La société les accuse d’avoir « envahi » certaines parcelles (où se trouve également un immeuble d’habitation) d’un terrain acquis en 1994 par la citoyenne allemande (décédée) Berke Lamberty Carrol Campbell, et transféré ensuite à la société qu’elle a elle-même créée.
Ces terres font partie du territoire ancestral des Garífuna et ont été illégalement aliénées par la municipalité de Trujillo à la fin des années 1970.
Le contexte du conflit
Entre 1887 et 1901, les présidents Luis Bográn et Manuel Bonilla ont accordé aux Garífuna de la région deux parcelles de terre, l’une de 5 000 et l’autre de 2 000 hectares. De cette manière, ils se sont vu garantir les pleins droits sur leurs terres ancestrales.
Malgré le fait que la législation nationale et les conventions internationales ratifiées par le Honduras, notamment l’Article 100 de la loi sur la propriété et la Convention 169 de l’OIT sur les peuples autochtones interdisent l’achat et la vente de terres faisant l’objet d’un titre communautaire, en 1978, le maire de Trujillo a donné la pleine possession d’une partie de cette terre ancestrale au syndic municipal.
Vingt jours plus tard, le syndic l’a transféré à un citoyen américain, et ainsi de suite jusqu’à ce qu’il tombe entre les mains de Carrol Campbell et la société Bienes y Raíces Juca SRL, qui ont subdivisé cette partie des terres ancestrales en lots à vendre.
« Il y a des vices liés à l’origine des terres qui traînent dans ce conflit. La municipalité ne pouvait pas vendre le terrain, et encore moins à un autre fonctionnaire, et le premier acheteur ne pouvait pas le céder à un étranger. Tous ces actes sont nuls et non avenus », a déclaré à La Rel, Edy Tabora, de l’équipe de défense des deux jeunes femmes.
En fait, le terrain récupéré se trouve à moins de 300 mètres de la plage. Les constitutions de 1965 et de 1982 interdisent aux étrangers d’acquérir des terres dans une bande de 40 km de large le long du littoral.

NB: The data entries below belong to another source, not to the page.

/-- **TANGENCY.** If `Kmat` agrees on the open `S ⊆ SU(N)` with an `SU(N)`-valued map `K` and has a strict real derivative
`D W` at `↑W`, `W ∈ S`, then for every traceless skew-Hermitian `X` the vector `D W (W X)` is tangent to `SU(N)` at `K W` in
the trace sense: `tr ((K W)* · D W (W X)) = 0` (differentiate `t ↦ det ((K W)* · Kmat (p (W cay (tX)))) ≡ 1` at `t = 0`).
[folklore] -/
theorem trace_star_mul_apply_eq_zero {S : Set (Matrix.specialUnitaryGroup (Fin N) ℂ)} (hS : IsOpen S)
    {K : Matrix.specialUnitaryGroup (Fin N) ℂ → Matrix.specialUnitaryGroup (Fin N) ℂ} {Kmat : 𝕄 → 𝕄}
    {D : Matrix.specialUnitaryGroup (Fin N) ℂ → 𝕄 →L[ℝ] 𝕄} (hd : ∀ W ∈ S, HasStrictFDerivAt Kmat (D W) (W : 𝕄))
    (hKmat : ∀ W ∈ S, Kmat (W : 𝕄) = ((K W : Matrix.specialUnitaryGroup (Fin N) ℂ) : 𝕄))
    {W : Matrix.specialUnitaryGroup (Fin N) ℂ} (hW : W ∈ S) {X : 𝕄} (hX : Xᴴ = -X) (htr : X.trace = 0) :
    (star ((K W : Matrix.specialUnitaryGroup (Fin N) ℂ) : 𝕄) * D W ((W : 𝕄) * X)).trace = 0 := by
  obtain ⟨O, hO, hOS⟩ := isOpen_induced_iff.mp hS
  have hWO : (W : 𝕄) ∈ O := by
    have h : W ∈ Subtype.val ⁻¹' O := by rw [hOS]; exact hW
    exact h
  have hWu : (W : 𝕄) ∈ Matrix.unitaryGroup (Fin N) ℂ := (Matrix.mem_specialUnitaryGroup_iff.mp W.2).1
  have hWdet : (W : 𝕄).det = 1 := (Matrix.mem_specialUnitaryGroup_iff.mp W.2).2
  have hW1 : (W : 𝕄) * star (W : 𝕄) = 1 := Matrix.mem_unitaryGroup_iff.mp hWu
  have hW2 : star (W : 𝕄) * (W : 𝕄) = 1 := Matrix.mem_unitaryGroup_iff'.mp hWu
  have hAdet : ((K W : Matrix.specialUnitaryGroup (Fin N) ℂ) : 𝕄).det = 1 :=
    (Matrix.mem_specialUnitaryGroup_iff.mp (K W).2).2
  have hA2 : star ((K W : Matrix.specialUnitaryGroup (Fin N) ℂ) : 𝕄) * ((K W : Matrix.specialUnitaryGroup (Fin N) ℂ) : 𝕄)
      = 1 := Matrix.mem_unitaryGroup_iff'.mp (Matrix.mem_specialUnitaryGroup_iff.mp (K W).2).1
  have hγmem : ∀ t : ℝ, projM ((W : 𝕄) * cay (t • X)) ∈ Matrix.specialUnitaryGroup (Fin N) ℂ := fun t =>
    projM_mem (Submonoid.mul_mem _ hWu (cay_mem_unitaryGroup (conjTranspose_real_smul hX t)))
  -- the chain rule along `t ↦ det ((K W)* · Kmat (p (W cay (t X))))`
  have h1 := (hasDerivAt_id (0 : ℝ)).smul_const X
  have hcay : HasStrictFDerivAt cay (cayD (0 : 𝕄)) (0 : 𝕄) :=
    hasStrictFDerivAt_cay (isUnit_two_sub (by rw [Matrix.conjTranspose_zero, neg_zero]))
  have h2 := hcay.hasFDerivAt.comp_hasDerivAt_of_eq (0 : ℝ) h1 (by simp)
  have h3 := h2.const_mul (W : 𝕄)
  have h4 := (hasStrictFDerivAt_projM hW1 hW2).hasFDerivAt.comp_hasDerivAt_of_eq (0 : ℝ) h3
    (by simp only [Function.comp_apply, id_eq, zero_smul, cay_zero, Matrix.mul_one])
  have h5 := (hd W hW).hasFDerivAt.comp_hasDerivAt_of_eq (0 : ℝ) h4
    (by simp only [Function.comp_apply, id_eq, zero_smul, cay_zero, Matrix.mul_one]; rw [projM_eq_self W.2])
  have h6 := h5.const_mul (star ((K W : Matrix.specialUnitaryGroup (Fin N) ℂ) : 𝕄))
  have h7 := (hasStrictFDerivAt_det_one (N := N)).hasFDerivAt.comp_hasDerivAt_of_eq (0 : ℝ) h6
    (by simp only [Function.comp_apply, id_eq, zero_smul, cay_zero, Matrix.mul_one]; rw [projM_eq_self W.2, hKmat W hW, hA2])
  -- the function is eventually constant `= 1`
  have hmemO := h4.continuousAt.preimage_mem_nhds (hO.mem_nhds (by
    simp only [Function.comp_apply, id_eq, zero_smul, cay_zero, Matrix.mul_one]; rw [projM_eq_self W.2]; exact hWO))
  have h8 := h7.congr_of_eventuallyEq (f₁ := fun _ : ℝ => (1 : ℂ)) (by
    filter_upwards [hmemO] with t ht
    simp only [Set.mem_preimage, Function.comp_apply, id_eq] at ht ⊢
    have hmem : (⟨projM ((W : 𝕄) * cay (t • X)), hγmem t⟩ : Matrix.specialUnitaryGroup (Fin N) ℂ) ∈ S := by
      rw [← hOS]; exact ht
    rw [show Kmat (projM ((W : 𝕄) * cay (t • X)))
        = ((K ⟨projM ((W : 𝕄) * cay (t • X)), hγmem t⟩ : Matrix.specialUnitaryGroup (Fin N) ℂ) : 𝕄) from hKmat _ hmem,
      Matrix.det_mul, Matrix.star_eq_conjTranspose, Matrix.det_conjTranspose, hAdet, star_one, one_mul,
      (Matrix.mem_specialUnitaryGroup_iff.mp (K _).2).2])
  have h9 := h8.unique (hasDerivAt_const (0 : ℝ) (1 : ℂ))
  rw [one_smul] at h9
  -- read off the derivative (bridging the coercion paths by a definitional step)
  have h10 : trD (N := N) (star ((K W : Matrix.specialUnitaryGroup (Fin N) ℂ) : 𝕄) * D W (projD (W : 𝕄) ((W : 𝕄) * X))) = 0 := by
    calc trD (N := N) (star ((K W : Matrix.specialUnitaryGroup (Fin N) ℂ) : 𝕄) * D W (projD (W : 𝕄) ((W : 𝕄) * X)))
        = trD (N := N) (star ((K W : Matrix.specialUnitaryGroup (Fin N) ℂ) : 𝕄)
            * D W (projD (W : 𝕄) ((W : 𝕄) * cayD (0 : 𝕄) X))) := by rw [cayD_zero_apply]
      _ = 0 := h9
  rw [projD_apply_mul hWu hX, hWdet, twist_one htr, projM_eq_self W.2, trD_apply] at h10
  exact h10

end Tangency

En outre, à partir des années 1990, l’Institut national agraire (INA) a commencé à assainir et à individualiser le territoire ancestral des Garífuna et, en 2005, a accordé de nouveaux titres à des communautés, dont Cristales et Río Negro.
« Il s’agit d’une méthodologie perverse qui a été utilisée dans de nombreux cas liés au pillage et à la dépossession des terres garífunas. »
Il existe deux titres qui accordent les pleins pouvoirs au peuple Garífuna. De plus, comme le souligne la Cour Interaméricaine des Droits Humains dans son arrêt sur la communauté de Punta Piedra, tant la propriété collective que la possession traditionnelle de la terre doivent être respectées », a expliqué Tabora.
Défendre le territoire
En définitive, le peuple Garífuna récupère le territoire ancestral que la faiblesse institutionnelle, la corruption rampante et l’insatiabilité du grand capital national et transnational lui ont enlevé.
« Ces dernières années, l’État s’est consacré à la destruction des droits collectifs des peuples autochtones et noirs. La criminalisation des défenseur.e.s du territoire ancestral garifuna est une stratégie d’expulsion », déclare l’OFRANEH.
« Marianela et Jenifer ne sont pas des criminelles. Assez de persécuter, de criminaliser et de poursuivre le peuple Garifuna », a déclaré la leader Miriam Miranda.
La décision du juge de poursuivre pénalement les deux défenseures en est un exemple, alors que le nouveau code pénal prévoit que lorsqu’il y a des conflits sur des titres fonciers impliquant des peuples autochtones ou des organisations paysannes, l’affaire doit être traitée par une procédure civile.
« Lorsqu’il y a une occupation légitime des terres, l’État, au lieu d’enquêter sur les véritables usurpateurs, s’en prend aux propriétaires légitimes », a conclu M. Tabora.
Suite à la décision du tribunal, l’équipe de défense a déposé un appel, que le tribunal devrait traiter dans les prochains mois.